In the lines below, look for "directly". Copy each line where it appears.

Supplied records below:

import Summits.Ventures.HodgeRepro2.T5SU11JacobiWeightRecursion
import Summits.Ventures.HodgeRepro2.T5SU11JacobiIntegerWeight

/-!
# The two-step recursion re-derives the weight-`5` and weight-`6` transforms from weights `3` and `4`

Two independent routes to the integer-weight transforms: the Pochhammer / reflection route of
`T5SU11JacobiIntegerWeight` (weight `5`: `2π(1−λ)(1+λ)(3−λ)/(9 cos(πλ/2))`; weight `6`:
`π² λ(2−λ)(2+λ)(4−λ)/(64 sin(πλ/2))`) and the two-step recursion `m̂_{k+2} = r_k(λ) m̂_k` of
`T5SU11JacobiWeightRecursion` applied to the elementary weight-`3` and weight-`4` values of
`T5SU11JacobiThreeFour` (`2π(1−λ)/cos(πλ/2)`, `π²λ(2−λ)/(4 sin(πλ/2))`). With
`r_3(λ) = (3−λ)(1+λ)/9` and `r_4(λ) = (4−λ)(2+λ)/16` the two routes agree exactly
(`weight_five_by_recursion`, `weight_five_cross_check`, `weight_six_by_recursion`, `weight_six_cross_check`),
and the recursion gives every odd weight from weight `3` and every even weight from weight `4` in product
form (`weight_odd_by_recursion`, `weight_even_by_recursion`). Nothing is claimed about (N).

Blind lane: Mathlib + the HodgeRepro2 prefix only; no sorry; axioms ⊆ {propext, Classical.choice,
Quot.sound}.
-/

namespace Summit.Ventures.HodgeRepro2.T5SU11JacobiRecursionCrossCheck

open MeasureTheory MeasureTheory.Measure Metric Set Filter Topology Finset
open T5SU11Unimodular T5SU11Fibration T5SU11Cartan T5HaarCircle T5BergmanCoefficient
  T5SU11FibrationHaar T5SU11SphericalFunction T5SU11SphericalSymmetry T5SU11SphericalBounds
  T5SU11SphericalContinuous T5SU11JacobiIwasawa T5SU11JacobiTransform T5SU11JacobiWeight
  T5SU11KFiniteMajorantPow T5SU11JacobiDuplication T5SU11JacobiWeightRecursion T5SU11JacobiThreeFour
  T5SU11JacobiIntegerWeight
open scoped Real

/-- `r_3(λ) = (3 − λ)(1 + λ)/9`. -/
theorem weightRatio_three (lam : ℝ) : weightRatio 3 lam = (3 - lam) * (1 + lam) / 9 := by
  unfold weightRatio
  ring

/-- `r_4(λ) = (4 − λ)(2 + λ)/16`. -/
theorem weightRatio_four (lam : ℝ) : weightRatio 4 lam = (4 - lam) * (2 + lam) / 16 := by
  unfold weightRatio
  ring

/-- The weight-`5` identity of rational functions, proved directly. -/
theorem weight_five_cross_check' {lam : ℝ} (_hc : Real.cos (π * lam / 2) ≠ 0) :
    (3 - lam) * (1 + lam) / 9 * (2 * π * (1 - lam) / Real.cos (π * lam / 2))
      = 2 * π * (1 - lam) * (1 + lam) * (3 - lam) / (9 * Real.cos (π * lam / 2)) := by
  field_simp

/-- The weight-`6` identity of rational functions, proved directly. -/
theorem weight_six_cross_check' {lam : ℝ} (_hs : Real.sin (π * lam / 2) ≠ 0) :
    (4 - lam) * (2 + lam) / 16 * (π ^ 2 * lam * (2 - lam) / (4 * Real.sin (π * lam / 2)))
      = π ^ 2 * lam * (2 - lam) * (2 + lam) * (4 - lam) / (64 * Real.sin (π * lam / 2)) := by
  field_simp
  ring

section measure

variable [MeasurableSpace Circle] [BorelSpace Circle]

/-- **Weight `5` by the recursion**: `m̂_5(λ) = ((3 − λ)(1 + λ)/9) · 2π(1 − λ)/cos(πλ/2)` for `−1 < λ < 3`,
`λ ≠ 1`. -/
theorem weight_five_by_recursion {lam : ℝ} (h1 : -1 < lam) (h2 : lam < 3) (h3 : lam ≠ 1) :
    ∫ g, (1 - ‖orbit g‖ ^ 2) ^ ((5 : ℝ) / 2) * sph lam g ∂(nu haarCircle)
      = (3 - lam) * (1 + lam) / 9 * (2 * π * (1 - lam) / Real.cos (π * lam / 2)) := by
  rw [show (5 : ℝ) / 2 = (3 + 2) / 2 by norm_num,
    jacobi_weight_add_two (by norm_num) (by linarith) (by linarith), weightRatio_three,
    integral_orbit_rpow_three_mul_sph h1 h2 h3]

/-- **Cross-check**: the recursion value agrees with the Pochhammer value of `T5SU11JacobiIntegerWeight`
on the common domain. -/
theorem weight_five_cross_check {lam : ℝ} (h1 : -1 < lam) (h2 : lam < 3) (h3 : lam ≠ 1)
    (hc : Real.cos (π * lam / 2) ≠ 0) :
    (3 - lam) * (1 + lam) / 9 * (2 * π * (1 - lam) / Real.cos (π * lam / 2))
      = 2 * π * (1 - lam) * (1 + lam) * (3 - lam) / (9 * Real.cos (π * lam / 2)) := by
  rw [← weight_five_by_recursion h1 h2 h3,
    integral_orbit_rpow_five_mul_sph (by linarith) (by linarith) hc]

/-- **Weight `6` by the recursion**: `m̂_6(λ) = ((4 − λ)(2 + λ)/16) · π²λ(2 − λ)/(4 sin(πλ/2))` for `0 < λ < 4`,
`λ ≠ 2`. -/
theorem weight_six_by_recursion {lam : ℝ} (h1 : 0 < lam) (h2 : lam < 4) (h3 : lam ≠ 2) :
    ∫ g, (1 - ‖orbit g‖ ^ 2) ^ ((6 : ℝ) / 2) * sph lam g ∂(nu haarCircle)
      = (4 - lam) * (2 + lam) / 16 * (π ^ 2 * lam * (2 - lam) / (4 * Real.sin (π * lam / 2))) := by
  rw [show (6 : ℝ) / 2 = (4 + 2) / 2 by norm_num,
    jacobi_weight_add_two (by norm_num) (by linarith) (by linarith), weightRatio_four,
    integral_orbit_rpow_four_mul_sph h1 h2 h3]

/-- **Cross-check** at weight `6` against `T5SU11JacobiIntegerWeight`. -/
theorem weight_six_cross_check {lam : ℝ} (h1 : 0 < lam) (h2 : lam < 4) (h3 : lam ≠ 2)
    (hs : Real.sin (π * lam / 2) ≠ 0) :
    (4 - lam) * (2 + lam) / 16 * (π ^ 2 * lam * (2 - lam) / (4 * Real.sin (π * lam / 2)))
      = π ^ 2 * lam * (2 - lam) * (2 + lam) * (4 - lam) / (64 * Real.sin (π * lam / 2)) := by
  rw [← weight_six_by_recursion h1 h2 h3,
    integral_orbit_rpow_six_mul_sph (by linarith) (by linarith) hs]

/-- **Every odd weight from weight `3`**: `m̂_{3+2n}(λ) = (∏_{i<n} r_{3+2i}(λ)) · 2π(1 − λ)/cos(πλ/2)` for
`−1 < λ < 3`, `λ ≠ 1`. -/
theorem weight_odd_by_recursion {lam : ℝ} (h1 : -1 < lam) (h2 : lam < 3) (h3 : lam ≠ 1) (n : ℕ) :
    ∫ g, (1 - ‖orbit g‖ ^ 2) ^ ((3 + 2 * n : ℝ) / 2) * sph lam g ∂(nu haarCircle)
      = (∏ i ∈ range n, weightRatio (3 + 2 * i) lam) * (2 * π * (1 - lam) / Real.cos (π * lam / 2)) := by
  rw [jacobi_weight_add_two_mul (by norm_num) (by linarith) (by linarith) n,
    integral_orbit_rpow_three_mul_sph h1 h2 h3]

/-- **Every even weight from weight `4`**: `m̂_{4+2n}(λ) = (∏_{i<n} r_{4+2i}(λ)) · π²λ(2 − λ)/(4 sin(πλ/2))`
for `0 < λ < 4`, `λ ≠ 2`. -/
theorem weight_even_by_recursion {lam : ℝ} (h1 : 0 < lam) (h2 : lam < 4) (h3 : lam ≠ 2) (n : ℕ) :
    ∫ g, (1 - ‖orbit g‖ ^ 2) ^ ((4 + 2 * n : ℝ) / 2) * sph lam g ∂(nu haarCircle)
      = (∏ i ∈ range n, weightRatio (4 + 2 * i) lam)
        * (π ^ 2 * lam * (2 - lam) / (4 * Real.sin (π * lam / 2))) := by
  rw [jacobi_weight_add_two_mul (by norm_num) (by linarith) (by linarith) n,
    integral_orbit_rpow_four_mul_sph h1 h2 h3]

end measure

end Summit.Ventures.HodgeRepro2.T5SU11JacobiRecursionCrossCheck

End of Supplied records.

- Answer space
/-- The weight-`5` identity of rational functions, proved directly. -/
/-- The weight-`6` identity of rational functions, proved directly. -/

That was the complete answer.